IC: Do you visit the sites alone?
IH: I’ve visited a few sites alone, but find it a little unnerving. It’s good to have someone with you that you can trust, in case you get into a spot of bother. I’ve made some good friends exploring, and that often makes for a great day out.
IC: How do you access the sites?
IH: If there isn’t an open door or window I don’t access a site. Breaking and entering is a criminal offence, and I’d rather stay on the right side of the law. Also, I’m not one for heights, so it’s downstairs access or nothing for me!
IC: Have you ever had any awkward situations – people visiting, people already there etc?
IH: My first asylum exploration was pretty awkward. I’d gone with a friend and we’d only been in the building a short while and we heard a lot of banging and voices. We hid for a while and could hear things being moved around downstairs in the building. Eventually I poked my head around a door and saw a bunch of photographers moving stuff around to set up a shot. Quite a relief. I’ve been escorted off premises by angry farmers and local thugs, but never been injured or harmed. I’m careful to check for rotting floors/ceilings before I ever get my camera out. If it’s not safe, I don’t go in.
IC: Are there any plans for Antonymes material any time soon?

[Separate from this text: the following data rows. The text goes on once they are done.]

/-- `M_{n,D}(X)` is closed under addition. [cite: Averkov2019, §2.1 (p06)] -/
theorem add_mem_momentCone {n D : ℕ} {X : Set (Fin n → ℝ)} {y z : Idx n D → ℝ} (hy : y ∈ momentCone n D X)
    (hz : z ∈ momentCone n D X) : y + z ∈ momentCone n D X :=
  map_mem_closure₂ continuous_add hy hz fun _ ha _ hb => Submodule.add_mem _ ha hb

/-- `M_{n,D}(X)` is closed. [cite: Averkov2019, §2.1 (p06)] -/
theorem isClosed_momentCone {n D : ℕ} (X : Set (Fin n → ℝ)) : IsClosed (momentCone n D X) := isClosed_closure

/-- Finite sums of elements of `M_{n,D}(X)` lie in `M_{n,D}(X)`. [cite: Averkov2019, §2.1 (p06)] -/
theorem sum_mem_momentCone {n D : ℕ} {X : Set (Fin n → ℝ)} {ι : Type*} (s : Finset ι) (f : ι → Idx n D → ℝ)
    (h : ∀ i ∈ s, f i ∈ momentCone n D X) : ∑ i ∈ s, f i ∈ momentCone n D X :=
  Finset.sum_induction f (· ∈ momentCone n D X) (fun _ _ ha hb => add_mem_momentCone ha hb)
    (zero_mem_momentCone X) h

/-- **`hv u ∈ M_{n,2}(X)` when `u_0 > 0` and `u'/u_0 ∈ X`** (`hv u = u_0² v(u'/u_0)`).
[cite: Averkov2019, Remark 30 (p12)] -/
theorem hv_mem_momentCone_of_pos {X : Set (Fin n → ℝ)} {u : Fin (n + 1) → ℝ} (h0 : 0 < u 0)
    (hX : (fun i => u i.succ / u 0) ∈ X) : hv u ∈ momentCone n 2 X := by
  have hu : u = u 0 • Fin.cons (1 : ℝ) (fun i => u i.succ / u 0) := by
    funext a
    refine Fin.cases ?_ (fun i => ?_) a
    · simp
    · simp only [Pi.smul_apply, Fin.cons_succ, smul_eq_mul]
      rw [mul_div_cancel₀ _ h0.ne']
  rw [hu, hv_smul, hv_cons_one]
  exact smul_mem_momentCone (momentVector_mem_momentCone hX) (sq_nonneg _)

/-- **`hv u ∈ M_{n,2}(X)` when `u_0 = 0` and `u'/ε ∈ X` for all `ε > 0`** — the limit `ε → 0⁺` of
`hv(ε, u') = ε² v(u'/ε)` (the moment cone is closed). [cite: Averkov2019, §2.1 (p06, "cl")] -/
theorem hv_mem_momentCone_of_zero {X : Set (Fin n → ℝ)} {u : Fin (n + 1) → ℝ} (h0 : u 0 = 0)
    (hX : ∀ ε : ℝ, 0 < ε → (fun i => u i.succ / ε) ∈ X) : hv u ∈ momentCone n 2 X := by
  set e : Fin (n + 1) → ℝ := Pi.single 0 1 with he
  let f : ℝ → (Idx n 2 → ℝ) := fun ε => hv (u + ε • e)
  have hf : Continuous f :=
    continuous_hv.comp (continuous_const.add (continuous_id.smul continuous_const))
  have hval0 : ∀ ε : ℝ, (u + ε • e) 0 = ε := fun ε => by
    simp [he, h0]
  have hvals : ∀ (ε : ℝ) (i : Fin n), (u + ε • e) i.succ = u i.succ := fun ε i => by
    simp [he, Fin.succ_ne_zero]
  have hmem : ∀ ε : ℝ, 0 < ε → f ε ∈ momentCone n 2 X := by
    intro ε hε
    refine hv_mem_momentCone_of_pos (by rw [hval0]; exact hε) ?_
    have : (fun i : Fin n => (u + ε • e) i.succ / (u + ε • e) 0) = fun i => u i.succ / ε := by
      funext i; rw [hval0, hvals]
    rw [this]
    exact hX ε hε
  have hf0 : f 0 = hv u := by simp [f]
  have hlim : Filter.Tendsto f (nhdsWithin 0 (Set.Ioi 0)) (nhds (hv u)) := by
    rw [← hf0]
    exact (hf.tendsto 0).mono_left nhdsWithin_le_nhds
  exact (isClosed_momentCone X).mem_of_tendsto hlim
    (eventually_nhdsWithin_of_forall fun ε hε => hmem ε hε)

/-- `hv u ∈ M_{n,2} = M_{n,2}(ℝⁿ)` for every `u`. [cite: Averkov2019, §2.1 (p06)] -/
theorem hv_mem_momentCone_univ (u : Fin (n + 1) → ℝ) : hv u ∈ momentCone n 2 Set.univ := by
  rcases lt_trichotomy (u 0) 0 with h | h | h
  · rw [← hv_neg]
    exact hv_mem_momentCone_of_pos (by simp only [Pi.neg_apply]; linarith) (Set.mem_univ _)
  · exact hv_mem_momentCone_of_zero h fun _ _ => Set.mem_univ _
  · exact hv_mem_momentCone_of_pos h (Set.mem_univ _)

/-- `hv u ∈ M_{n,2}(ℝⁿ_+)` for every `u ∈ ℝ^{n+1}_+`. [cite: Averkov2019, §2.1 (p06)] -/
theorem hv_mem_momentCone_orthant {u : Fin (n + 1) → ℝ} (hu : ∀ a, 0 ≤ u a) :
    hv u ∈ momentCone n 2 {x | ∀ i, 0 ≤ x i} := by
  rcases (hu 0).eq_or_lt with h | h
  · exact hv_mem_momentCone_of_zero h.symm fun ε hε i => div_nonneg (hu _) hε.le
  · exact hv_mem_momentCone_of_pos h fun i => div_nonneg (hu _) h.le

/-! ### §4 `M_{n,2} ≅ S^{n+1}_+`: Corollary 15 for `d = 1` -/

/-- The positive semidefinite matrices form a closed set. [folklore] -/
private theorem isClosed_setOf_posSemidef (k : ℕ) :
    IsClosed {M : Matrix (Fin k) (Fin k) ℝ | M.PosSemidef} := by
  have h : {M : Matrix (Fin k) (Fin k) ℝ | M.PosSemidef} =
      (⋂ i, ⋂ j, {M | M j i = M i j}) ∩ ⋂ x : Fin k → ℝ, {M | 0 ≤ x ⬝ᵥ M *ᵥ x} := by
    ext M
    simp only [Set.mem_setOf_eq, Set.mem_inter_iff, Set.mem_iInter]
    constructor
    · intro hM
      exact ⟨fun i j => by simpa using hM.1.apply i j, fun x => by simpa using hM.dotProduct_mulVec_nonneg x⟩
    · rintro ⟨h1, h2⟩
      exact PosSemidef.of_dotProduct_mulVec_nonneg (Matrix.IsHermitian.ext fun i j => by simpa using h1 i j)
        fun x => by simpa using h2 x
  rw [h]
  refine IsClosed.inter (isClosed_iInter fun i => isClosed_iInter fun j => ?_) (isClosed_iInter fun x => ?_)
  · exact isClosed_eq ((continuous_apply i).comp (continuous_apply j))
      ((continuous_apply j).comp (continuous_apply i))
  · exact isClosed_le continuous_const
      (Continuous.dotProduct continuous_const (Continuous.matrix_mulVec continuous_id continuous_const))

/-- `u uᵀ ⪰ 0`. [folklore] -/
private theorem posSemidef_vecMulVec_self {k : ℕ} (u : Fin k → ℝ) : (vecMulVec u u).PosSemidef := by
  refine PosSemidef.of_dotProduct_mulVec_nonneg ?_ fun w => ?_
  · rw [IsHermitian, conjTranspose_eq_transpose_of_trivial, transpose_vecMulVec]
  · have h : vecMulVec u u *ᵥ w = (u ⬝ᵥ w) • u := by
      funext i
      simp only [mulVec, dotProduct, vecMulVec_apply, Pi.smul_apply, smul_eq_mul, sum_mul]
      exact sum_congr rfl fun j _ => by ring
    rw [h, star_trivial, dotProduct_smul, smul_eq_mul, dotProduct_comm w u]
    exact mul_self_nonneg _

/-- **The moment matrix of every element of `M_{n,2}(X)` is positive semidefinite** (it is so on the
generators `v(x)`, `M(v(x)) = (1,x)(1,x)ᵀ`, and `S^{n+1}_+` is a closed convex cone).
[cite: Averkov2019, Lemma 32 (p13) with (1.1) (p03)] -/
theorem posSemidef_momentMatrix {X : Set (Fin n → ℝ)} {y : Idx n 2 → ℝ} (hy : y ∈ momentCone n 2 X) :
    (momentMatrix n y).PosSemidef := by
  have hcl : IsClosed {z : Idx n 2 → ℝ | (momentMatrix n z).PosSemidef} :=
    (isClosed_setOf_posSemidef (n + 1)).preimage (momentMatrix n).continuous_of_finiteDimensional
  refine closure_minimal (fun z hz => ?_) hcl hy
  refine Submodule.span_induction (p := fun z _ => (momentMatrix n z).PosSemidef) ?_ ?_ ?_ ?_ hz
  · rintro _ ⟨x, -, rfl⟩
    rw [momentMatrix_momentVector]
    exact posSemidef_vecMulVec_self _
  · rw [map_zero]; exact PosSemidef.zero
  · intro a b _ _ ha hb
    rw [map_add]; exact ha.add hb
  · intro c a _ ha
    change (momentMatrix n ((c : ℝ) • a)).PosSemidef
    rw [map_smul]; exact ha.smul c.2

/-- `ofMatrix P ∈ M_{n,2}` for `P ⪰ 0` (`P = Σ b_i b_iᵀ` and `ofMatrix (b bᵀ) = hv b ∈ M_{n,2}`).
[cite: Averkov2019, Cor. 15 (p06)] -/
theorem ofMatrix_mem_momentCone_of_posSemidef {P : Matrix (Fin (n + 1)) (Fin (n + 1)) ℝ}
    (hP : P.PosSemidef) : ofMatrix n P ∈ momentCone n 2 Set.univ := by
  obtain ⟨B, rfl⟩ := exists_eq_sum_vecMulVec_of_posSemidef hP
  rw [map_sum]
  exact sum_mem_momentCone _ _ fun i _ => by rw [ofMatrix_vecMulVec]; exact hv_mem_momentCone_univ _

/-- **`M_{n,2} = ofMatrix(S^{n+1}_+)`**: the degree-two moment cone is a linear image of the psd cone of
size `n + 1` (the moment-matrix identification; the two cones are linearly isomorphic).
[cite: Averkov2019, Cor. 15 (p06) with (2.2) and Cor. 6] -/
theorem momentCone_two_eq_image_posSemidef (n : ℕ) :
    momentCone n 2 Set.univ = ofMatrix n '' {P : Matrix (Fin (n + 1)) (Fin (n + 1)) ℝ | P.PosSemidef} := by
  refine Set.Subset.antisymm (fun y hy => ?_) ?_
  · exact ⟨momentMatrix n y, posSemidef_momentMatrix hy, ofMatrix_momentMatrix y⟩
  · rintro _ ⟨P, hP, rfl⟩
    exact ofMatrix_mem_momentCone_of_posSemidef hP

/-- **`y ∈ M_{n,2} ⟺ M(y) ⪰ 0`**: the closed moment cone of degree two is cut out by ONE linear matrix
inequality of size `n + 1` (the truncated moment problem of degree two). [cite: Averkov2019, Cor. 15 (p06)] -/
theorem mem_momentCone_two_iff_posSemidef (y : Idx n 2 → ℝ) :
    y ∈ momentCone n 2 Set.univ ↔ (momentMatrix n y).PosSemidef :=
  ⟨posSemidef_momentMatrix, fun h => by
    rw [← ofMatrix_momentMatrix y]; exact ofMatrix_mem_momentCone_of_posSemidef h⟩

IH: There are always plans for new Antonymes material. I’m slowly working away on an album for the Australian label, Hidden Shoal. I’d originally scheduled the release for September 2012, but it’s taken far longer than anticipated. I’m never in a hurry to release things, and like them to unfold in their own time. I’m working with Sardinian composer Stefano Guzzetti on this release. He’s doing the final mixes on the completed tracks and helping me finish the remaining material. It’s very different to last year’s There can Be No True Beauty Without Decay. It’s got a much grander, orchestral sound to it. I can’t wait for people to hear it.